Laying the foundation for agentic AI
SAP Databricks lays the foundational capabilities for agentic AI initiatives. Through direct, governed access and the preservation of complex SAP business semantics, organizations can enable their agents to operate on accurate, context-rich information. The combination of SAP and non-SAP data, along with a reduction of data silos, provides the holistic view essential for building intelligent agents that can autonomously analyze, predict, and act based on available data. These agents could help organizations:
Automate supply chain responses by detecting disruptions and rerouting shipments in real time
Optimize inventory by forecasting demand and triggering restocking processes autonomously
Personalize customer engagement by adapting offers and communications based on live transaction and behavioral data
Monitor financial transactions to identify fraud and initiate preventive measures without human intervention
Manage workforce scheduling and resource allocation by analyzing operational needs and dynamically adjusting plans
By enabling these intelligent, self-directed workflows, organizations can drive operational efficiency, proactive decision-making, and innovation across business processes.

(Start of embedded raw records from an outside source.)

/-! ### Star probabilities of a two-port vertex -/

/-- If every positive-weight pair at `o` ends in `c` or `d` (`c ≠ d`, both `≠ o`), then for `B ⊆ {c,d}` the star `σ_B` of `o` has
probability `(c ∈ B ? w_{oc} : 1 − w_{oc})·(d ∈ B ? w_{od} : 1 − w_{od})`. [folklore; product measure, Grimmett 1999 §1.3] -/
theorem measureReal_starEvent_twoPort (w : Sym2 (Fin n) → unitInterval) (o c d : Fin n) (hco : c ≠ o) (hdo : d ≠ o)
    (hcd : c ≠ d) (hobs : ∀ u, u ≠ o → w s(o, u) ≠ 0 → u = c ∨ u = d) (B : Finset (Fin n)) (hB : B ⊆ {c, d}) :
    (prodBernoulli w).real (starEvent o (↑B : Set (Fin n))) =
      (if c ∈ B then (w s(o, c) : ℝ) else 1 - w s(o, c)) * (if d ∈ B then (w s(o, d) : ℝ) else 1 - w s(o, d)) := by
  set μ := prodBernoulli w with hμ
  set F : Finset (Sym2 (Fin n)) := {s(o, c), s(o, d)} with hF
  set γ : Sym2 (Fin n) → Prop := fun e => (e = s(o, c) ∧ c ∈ B) ∨ (e = s(o, d) ∧ d ∈ B) with hγ
  set C : Set (BondConfig (Fin n)) := {ω | ∀ e ∈ F, (e ∈ ω ↔ γ e)} with hC
  set U : Finset (Fin n) := Finset.univ.filter fun u => u ≠ o ∧ u ≠ c ∧ u ≠ d with hU
  set N : Set (BondConfig (Fin n)) := {ω | ∃ u ∈ U, s(o, u) ∈ ω} with hN
  have hne : s(o, c) ≠ s(o, d) := fun h => hcd (Sym2.congr_right.1 h)
  have hγc : γ s(o, c) ↔ c ∈ B := by
    constructor
    · rintro (⟨-, h⟩ | ⟨h, -⟩)
      · exact h
      · exact absurd h hne
    · exact fun h => Or.inl ⟨rfl, h⟩
  have hγd : γ s(o, d) ↔ d ∈ B := by
    constructor
    · rintro (⟨h, -⟩ | ⟨-, h⟩)
      · exact absurd h.symm hne
      · exact h
    · exact fun h => Or.inr ⟨rfl, h⟩
  -- the star is the cylinder `C` off the null event `N`
  have hσ : starEvent o (↑B : Set (Fin n)) = C \ N := by
    ext ω
    simp only [mem_starEvent_iff, Finset.mem_coe, hC, hN, mem_sdiff, mem_setOf_eq, not_exists, not_and, hF,
      Finset.mem_insert, Finset.mem_singleton]
    constructor
    · intro h
      refine ⟨?_, fun u hu => ?_⟩
      · intro e he
        rcases he with rfl | rfl
        · rw [hγc]; exact h c hco
        · rw [hγd]; exact h d hdo
      · rw [hU, Finset.mem_filter] at hu
        intro hopen
        have := (h u hu.2.1).1 hopen
        rcases Finset.mem_insert.1 (hB this) with h' | h'
        · exact hu.2.2.1 h'
        · exact hu.2.2.2 (Finset.mem_singleton.1 h')
    · rintro ⟨hCω, hNω⟩ u huo
      by_cases huc : u = c
      · subst huc; rw [← hγc]; exact hCω _ (Or.inl rfl)
      by_cases hud : u = d
      · subst hud; rw [← hγd]; exact hCω _ (Or.inr rfl)
      have huU : u ∈ U := Finset.mem_filter.2 ⟨Finset.mem_univ _, huo, huc, hud⟩
      constructor
      · intro h; exact absurd h (hNω u huU)
      · intro h
        rcases Finset.mem_insert.1 (hB h) with h' | h'
        · exact absurd h' huc
        · exact absurd (Finset.mem_singleton.1 h') hud
  have hN0 : μ.real N = 0 := by
    refine le_antisymm ?_ measureReal_nonneg
    have hNU : N = ⋃ u ∈ U, {ω : BondConfig (Fin n) | s(o, u) ∈ ω} := by
      ext ω; simp [hN]
    rw [hNU]
    refine (measureReal_biUnion_finset_le _ _).trans (Finset.sum_eq_zero fun u hu => ?_).le
    rw [hU, Finset.mem_filter] at hu
    rw [hμ, prodBernoulli_real_setOf_mem]
    by_contra h
    rcases hobs u hu.2.1 (fun h' => h (by rw [h']; rfl)) with h' | h'
    · exact hu.2.2.1 h'
    · exact hu.2.2.2 h'
  have hCval : μ.real C = (if c ∈ B then (w s(o, c) : ℝ) else 1 - w s(o, c)) *
      (if d ∈ B then (w s(o, d) : ℝ) else 1 - w s(o, d)) := by
    rw [hC, hμ, prodBernoulli_real_setOf_forall_iff, hF, Finset.prod_pair hne]
    by_cases hc : c ∈ B <;> by_cases hd : d ∈ B
    · rw [if_pos (hγc.2 hc), if_pos (hγd.2 hd), if_pos hc, if_pos hd]
    · rw [if_pos (hγc.2 hc), if_neg (fun h => hd (hγd.1 h)), if_pos hc, if_neg hd]
    · rw [if_neg (fun h => hc (hγc.1 h)), if_pos (hγd.2 hd), if_neg hc, if_pos hd]
    · rw [if_neg (fun h => hc (hγc.1 h)), if_neg (fun h => hd (hγd.1 h)), if_neg hc, if_neg hd]
  have hdiff : μ.real (C \ N) = μ.real C := by
    have h1 : μ.real (C \ N) ≤ μ.real C := measureReal_mono sdiff_subset (measure_ne_top _ _)
    have h2 : μ.real C ≤ μ.real (C \ N) + μ.real N := by
      calc μ.real C ≤ μ.real (C \ N ∪ N) := measureReal_mono (fun ω hω => by
              by_cases h : ω ∈ N
              · exact Or.inr h
              · exact Or.inl ⟨hω, h⟩) (measure_ne_top _ _)
        _ ≤ μ.real (C \ N) + μ.real N := measureReal_union_le _ _
    rw [hN0, add_zero] at h2
    exact le_antisymm h1 h2
  rw [hσ, hdiff, hCval]

/-- Sum of the first three star probabilities and the fourth: with `Y = w_{oc}·w_{od}`,
`μ(σ_∅) = (1 − w_{oc})(1 − w_{od})`, `μ(σ_c) = w_{oc}(1 − w_{od})`, `μ(σ_d) = (1 − w_{oc})w_{od}`, `μ(σ_{cd}) = Y`. [folklore] -/
theorem measureReal_starEvent_twoPort_cases (w : Sym2 (Fin n) → unitInterval) (o c d : Fin n) (hco : c ≠ o) (hdo : d ≠ o)
    (hcd : c ≠ d) (hobs : ∀ u, u ≠ o → w s(o, u) ≠ 0 → u = c ∨ u = d) :
    (prodBernoulli w).real (starEvent o (↑(∅ : Finset (Fin n)) : Set (Fin n))) = (1 - w s(o, c)) * (1 - w s(o, d)) ∧
    (prodBernoulli w).real (starEvent o (↑({c} : Finset (Fin n)) : Set (Fin n))) = w s(o, c) * (1 - w s(o, d)) ∧
    (prodBernoulli w).real (starEvent o (↑({d} : Finset (Fin n)) : Set (Fin n))) = (1 - w s(o, c)) * w s(o, d) ∧
    (prodBernoulli w).real (starEvent o (↑({c, d} : Finset (Fin n)) : Set (Fin n))) = w s(o, c) * w s(o, d) := by
  refine ⟨?_, ?_, ?_, ?_⟩
  · rw [measureReal_starEvent_twoPort w o c d hco hdo hcd hobs ∅ (Finset.empty_subset _)]
    simp
  · rw [measureReal_starEvent_twoPort w o c d hco hdo hcd hobs {c} (by simp)]
    simp [hcd.symm]
  · rw [measureReal_starEvent_twoPort w o c d hco hdo hcd hobs {d} (by simp)]
    simp [hcd]
  · rw [measureReal_starEvent_twoPort w o c d hco hdo hcd hobs {c, d} (subset_refl _)]
    simp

Getting started with SAP Databricks
Here's our advice on how to approach the SAP Databricks implementation.
Assess your SAP data landscape: Identify where your SAP data sits, how it's currently used, and the main pain points
Engage stakeholders early: Bring together business and technology teams to align on goals and challenges
Start small, scale fast: Pilot SAP Databricks on a high-impact use case, such as predictive analytics or real-time dashboards, then expand
Prioritize governance: Use Unity Catalog to enhance data security and support compliance
Partner with experts: Work with teams who understand both SAP and Databricks to accelerate integration and value realization
As organizations look to unlock more value from their SAP data, the SAP Databricks partnership offers a practical path forward. By addressing long-standing challenges around data quality, integration, and AI enablement, this approach can help enterprises make better use of their information assets. Starting with a clear assessment of the current SAP data landscape, engaging stakeholders, and piloting high-impact use cases can lay the groundwork for sustainable transformation and the new possibilities offered by agentic AI.